Shares in Apple closed the session up 4.42% following its quarterly update. The tech giant returned cash to shareholders through a $100 billion share buyback programme and raised its dividend by 16% to $0.73 a share.

iPhone sales came in at 52.2 million for the first three months of the year, having risen 3% year-on-year, but came in just shy of Wall Street’s estimates. According to CEO Tim Cook, the iPhone X was the best-selling device each week in the quarter, allaying concerns over the smartphone’s high price tag. Group revenue rose 16% to just above $61 billion. Services revenue soared to $9.1 billion. Average selling prices fell short of estimates, coming in at $728, compared with expectations for $742. Apple’s group Q2 profits rose 25.3% to $13.8 billion.

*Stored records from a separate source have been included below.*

/-- **The `L_γ`-homogeneous part of `ℱ_G(𝒫)` in the variables of `γ` IS `Ψ_γ · ℱ_{G/γ}(𝒫)`, coefficient by coefficient**, for every
symmetric conserved `𝒫` on a connected edge list: at every exponent `d` with exactly `L_γ` variables of `γ`, `[x^d] ℱ_G(𝒫) = [x^d]
(Ψ_γ ℱ_{G/γ}(𝒫))`. The monomials of either side with `deg_γ = L_γ` are the 2-forest monomials `x^{𝟙_{E∖F}}`, `|F ∩ γ| = rk γ`, and
the mass monomials `x_e x^{𝟙_{E∖T}}`, `|T ∩ γ| = rk γ`, `e ∉ γ ∪ T` (C1, C2). [cite: Brown2017, Thm 2.7 eq. (XiUVfact) ("Ξ_G(q,m) = Ψ_γ Ξ_{G/γ}(q,m) + R^{Ξ,UV}_{γ,G}(q,m) where R^{Ξ,UV} has degree > h_γ in the α_e, e ∈ E_γ"); Schultka2018, Proposition 4.11 (1) / Corollary 4.12] -/
theorem coeff_eq_coeff_mul_of_gammaDeg_eq (hconn : IsConnectedEdgeList E) (hP : P.IsSymm) (hcons : ∀ u, ∑ v, P u v = 0)
    (m : Fin N → ℝ) {γ : Finset (Fin N)} {d : Fin N →₀ ℕ} (hdeg : ∑ e ∈ γ, d e = loopNumber E γ) :
    coeff d (gramSecondSymanzik E P m) = coeff d (kirchhoffSub E γ * gramSecondSymanzikQuot E γ P m) := by
  classical
  have hrk := edgeRank_le_card E γ
  by_cases hG : coeff d (gramSecondSymanzik E P m) = 0
  · by_cases hQ : coeff d (kirchhoffSub E γ * gramSecondSymanzikQuot E γ P m) = 0
    · rw [hG, hQ]
    · -- `d = a + b`, `a` a monomial of `Ψ_γ`, `b` one of `ℱ_{G/γ}`: assemble the 2-forest / the tree of `G`
      exfalso
      set a := d.filter (· ∈ γ) with ha
      set b := d.filter (fun e => ¬ e ∈ γ) with hb
      have hab : a + b = d := Finsupp.filter_add_filter_not d (· ∈ γ)
      have ha0 : ∀ e ∉ γ, a e = 0 := fun e he => Finsupp.filter_apply_neg (· ∈ γ) d he
      have hb0 : ∀ e ∈ γ, b e = 0 := fun e he => Finsupp.filter_apply_neg (fun e => ¬ e ∈ γ) d (not_not.2 he)
      have hQ' := hQ
      rw [← hab, gramSecondSymanzikQuot,
        coeff_add_mul_of_separated (fun a ha e he => apply_eq_zero_of_mem_support_kirchhoffSub ha he)
          (fun b hb e he => apply_eq_zero_of_mem_support_quotTwoForestPolynomial hb he) ha0 hb0] at hQ'
      have hQa : coeff a (kirchhoffSub E γ) ≠ 0 := fun h => hQ' (by rw [h, zero_mul])
      have hQb : coeff b (quotTwoForestPolynomial E γ (fun T' => -sqMomentum P (rootSide E (γ ∪ T'))) m) ≠ 0 :=
        fun h => hQ' (by rw [h, mul_zero])
      obtain ⟨B, hBγ, hB, hBa⟩ := exists_of_coeff_kirchhoffSub_ne_zero hQa
      have hcardB : B.card = edgeRank E γ := ((isBasis_cycleMatroid_iff E B γ).1 hB).2.2
      -- in each case the two coefficients agree (C1 / C2), contradicting `hG = 0 ≠ hQ`
      have key : coeff d (gramSecondSymanzik E P m) = coeff d (kirchhoffSub E γ * gramSecondSymanzikQuot E γ P m) := by
        rcases exists_of_coeff_quotTwoForestPolynomial_ne_zero hQb with ⟨T', hT'γ, hT', hT'b⟩ | ⟨B', hB'γ, hB', e, he, heb⟩
        · -- `d = 𝟙_{E∖(B ∪ T')}`: a 2-forest monomial with `|F ∩ γ| = rk γ`
          obtain ⟨hF, hFγ, hFγ'⟩ := isSpanningTwoForest_union hBγ hB hT'γ hT'
          have hd : d = ∑ e' ∈ (B ∪ T')ᶜ, Finsupp.single e' 1 := by
            rw [← hab, hBa, hT'b, sum_single_compl_eq_add (B ∪ T') γ, hFγ, hFγ']
          rw [hd]
          exact coeff_twoForest_eq_coeff_mul hconn P m hF (by rw [hFγ, hcardB])
        · obtain ⟨hT, hTγ, hTγ'⟩ := isSpanningTree_union hconn hBγ hB hB'γ hB'
          have heγ : e ∉ γ := Finset.mem_compl.1 he
          by_cases heB' : e ∈ B'
          · -- `d = 𝟙_{E∖(T − e)}`: again a 2-forest monomial with `|(T − e) ∩ γ| = rk γ`
            have hF := hT.isSpanningTwoForest_erase (Finset.mem_union_right B heB')
            have hFγ : ((B ∪ B').erase e) ∩ γ = B := by
              rw [Finset.erase_inter, hTγ, Finset.erase_eq_of_notMem fun h => heγ (hBγ h)]
            have hd : d = ∑ e' ∈ ((B ∪ B').erase e)ᶜ, Finsupp.single e' 1 := by
              rw [← sum_single_compl_add_single_of_mem (Finset.mem_union_right B heB'), ← hab, hBa, heb, ← add_assoc,
                sum_single_compl_eq_add (B ∪ B') γ, hTγ, hTγ']
            rw [hd]
            exact coeff_twoForest_eq_coeff_mul hconn P m hF (by rw [hFγ, hcardB])
          · -- `d = x_e x^{𝟙_{E∖T}}` with `e ∉ T`: C2
            have heT : e ∉ B ∪ B' := fun h => (Finset.mem_union.1 h).elim (fun h' => heγ (hBγ h')) heB'
            have hd : d = ∑ e' ∈ (B ∪ B')ᶜ, Finsupp.single e' 1 + Finsupp.single e 1 := by
              rw [← hab, hBa, heb, ← add_assoc, sum_single_compl_eq_add (B ∪ B') γ, hTγ, hTγ']
            rw [hd]
            exact coeff_tree_add_single_eq_coeff_mul hconn P m hT (by rw [hTγ, hcardB]) heT heγ
      exact hQ (by rw [← key, hG])
  · -- `d` is a monomial of `ℱ_G(𝒫)`, hence of `Ξ_G(p̃)`: a 2-forest or a (tree, massive edge) monomial with `deg_γ = L_γ`
    have hd' := support_gramSecondSymanzik_subset hP hcons m (mem_support_iff.2 hG)
    rcases exists_of_mem_support_secondSymanzikPolynomial hd' with ⟨F, hF, -, rfl⟩ | ⟨T, e, hT, -, rfl⟩
    · rw [gammaDeg_compl, loopNumber] at hdeg
      have hle := card_inter_le_edgeRank hF.2 γ
      have hsum := Finset.card_sdiff_add_card_inter γ F
      rw [Finset.inter_comm] at hsum
      exact coeff_twoForest_eq_coeff_mul hconn P m hF (by omega)
    · by_cases heT : e ∈ T
      · rw [sum_single_compl_add_single_of_mem heT] at hdeg ⊢
        have hF := hT.isSpanningTwoForest_erase heT
        rw [gammaDeg_compl, loopNumber] at hdeg
        have hle := card_inter_le_edgeRank hF.2 γ
        have hsum := Finset.card_sdiff_add_card_inter γ (T.erase e)
        rw [Finset.inter_comm] at hsum
        exact coeff_twoForest_eq_coeff_mul hconn P m hF (by omega)
      · rw [gammaDeg_compl_add_single, loopNumber] at hdeg
        have hTind : edgeRank E T = T.card := hT.2.trans hT.1.symm
        have hle := card_inter_le_edgeRank hTind γ
        have hsum := Finset.card_sdiff_add_card_inter γ T
        rw [Finset.inter_comm] at hsum
        by_cases heγ : e ∈ γ
        · rw [if_pos heγ] at hdeg
          omega
        · rw [if_neg heγ, add_zero] at hdeg
          exact coeff_tree_add_single_eq_coeff_mul hconn P m hT (by omega) heT heγ
omit hp in
/-- At `p = 2`: `(2, w)_2 = χ₈(w)` for `w` odd. [cite: Serre1973, Ch. III §1.2 Thm 1] -/
theorem localSign_two_two_left (h2 : p = 2) {w : ℤ} (hw : ¬ (2 : ℤ) ∣ w) :
    localSign p 2 w = χ₈ (w : ZMod 8) := by
  unfold localSign
  rw [if_pos h2]
  exact localSignTwo_two_left hw

omit hp in
/-- At `p = 2`: `(u, w)_2 = (-1)^{ε(u)ε(w)}` for `u, w` odd. [cite: Serre1973, Ch. III §1.2 Thm 1] -/
theorem localSign_two_odd_odd (h2 : p = 2) {u w : ℤ} (hu : ¬ (2 : ℤ) ∣ u) (hw : ¬ (2 : ℤ) ∣ w) :
    localSign p u w = epsSign u w := by
  unfold localSign
  rw [if_pos h2]
  exact localSignTwo_of_odd hu hw

end LocalSign

/-! ### The Hilbert symbol of `ℚ_p` on integers -/

/-- **Serre's Ch. III Thm 1 over Mathlib's `ℚ_[p]`**: for non-zero integers `a b` and the place
`v` of `ℚ` over `p = natGenerator v`, `(a, b)_{ℚ_p} = localSign p a b` — the evaluation
`hilbertSymbol_rat_eq_localSign` in `v.adicCompletion ℚ` transported along
`adicCompletion.padicEquiv v : ℚ_v ≃ ℚ_[p]`. [cite: Serre1973, Ch. III §1.2 Thm 1] -/
theorem hilbertSymbol_padic_natGenerator_intCast (v : HeightOneSpectrum (𝓞 ℚ)) {a b : ℤ}
    (ha : a ≠ 0) (hb : b ≠ 0) :
    haveI : Fact (natGenerator v).Prime := ⟨prime_natGenerator v⟩
    hilbertSymbol ℚ_[natGenerator v] (a : ℚ_[natGenerator v]) (b : ℚ_[natGenerator v]) =
      localSign (natGenerator v) a b := by
  haveI : Fact (primesEquiv (R := 𝓞 ℚ) v : ℕ).Prime := ⟨(primesEquiv (R := 𝓞 ℚ) v).2⟩
  let e := (adicCompletion.padicEquiv (R := 𝓞 ℚ) v).toAlgEquiv
  rw [← hilbertSymbol_rat_eq_localSign v ha hb, ← hilbertSymbol_map_ringEquiv e.toRingEquiv]
  have hea : ∀ q : ℚ, e.toRingEquiv (algebraMap ℚ (v.adicCompletion ℚ) q) =
      (q : ℚ_[primesEquiv v]) := by
    intro q
    change e (algebraMap ℚ (v.adicCompletion ℚ) q) = _
    rw [AlgEquiv.commutes, eq_ratCast]
  rw [hea, hea, Rat.cast_intCast, Rat.cast_intCast]
  rfl

/-- **`(a, b)_{ℚ_p} = localSign p a b`** for every prime `p` and non-zero integers `a b`
(Serre, Ch. III §1.2 Thm 1, over Mathlib's `ℚ_[p]`). [cite: Serre1973, Ch. III §1.2 Thm 1] -/
theorem hilbertSymbol_padic_intCast (p : ℕ) [Fact p.Prime] {a b : ℤ} (ha : a ≠ 0) (hb : b ≠ 0) :
    hilbertSymbol ℚ_[p] (a : ℚ_[p]) (b : ℚ_[p]) = localSign p a b := by
  obtain ⟨v, hv⟩ : ∃ v : HeightOneSpectrum (𝓞 ℚ), natGenerator v = p :=
    ⟨(primesEquiv (R := 𝓞 ℚ)).symm ⟨p, Fact.out⟩,
      congrArg Subtype.val ((primesEquiv (R := 𝓞 ℚ)).apply_symm_apply ⟨p, Fact.out⟩)⟩
  subst hv
  exact hilbertSymbol_padic_natGenerator_intCast v ha hb

/-! ### Squares among integers in `ℚ_p` -/

section Squares

variable {p : ℕ} [hp : Fact p.Prime]

/-- A symbol `(a, x)_F = -1` shows that `x ≠ 0` is not a square (`(a, s²) = 1`). [folklore] -/
theorem not_isSquare_of_hilbertSymbol_eq_neg_one {F : Type*} [Field F] {a x : F} (hx : x ≠ 0)
    (h : hilbertSymbol F a x = -1) : ¬ IsSquare x := fun hsq => by
  rw [hilbertSymbol_comm, hilbertSymbol_eq_one_of_isSquare hsq hx] at h
  norm_num at h

/-- Reduction of an integer to its square class: `n = (p^{α mod 2} u) · (p^{α/2})²` with
`u = primeCompl p n`. [folklore] -/
theorem intCast_eq_reduced_mul_sq (n : ℤ) :
    (n : ℚ_[p]) = (((p : ℤ) ^ (padicValInt p n % 2) * primeCompl p n : ℤ) : ℚ_[p]) *
      ((p : ℚ_[p]) ^ (padicValInt p n / 2)) ^ 2 := by
  conv_lhs => rw [← pow_padicValInt_mul_primeCompl p n, ← Nat.div_add_mod (padicValInt p n) 2]
  push_cast
  ring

The results also boosted shares in Apple’s suppliers in Europe, including STMicroelectronics and Austria Microsystems.


Snap shares hit an all-time low, falling by 21.9% on Tuesday after a disappointing quarterly update. Snapchat’s ad prices, excluding Story ads, slumped by 65% year-on-year.

Disappointing guidance also spooked investors after Snap warned that revenue would ‘decelerate substantially’.  There were concerns over the quarter about the company app’s redesign, after Kylie Jenner shed $1.3 billion off its market cap by tweeting that she was ‘sooo over’ Snapchat. Revenue hit $230.7 million falling short of estimates by $13 million. Adjusted earnings before interest, taxes, depreciation and amortisation (EBITDA) came in at minus $218 million, down from $158 million in Q4, and was the worst figure since the stock’s floatation. Dan Ives, head of technology research at GBH Insights, said Snap is ‘in the penalty box over the next few quarters with this “black box” 1Q performance’.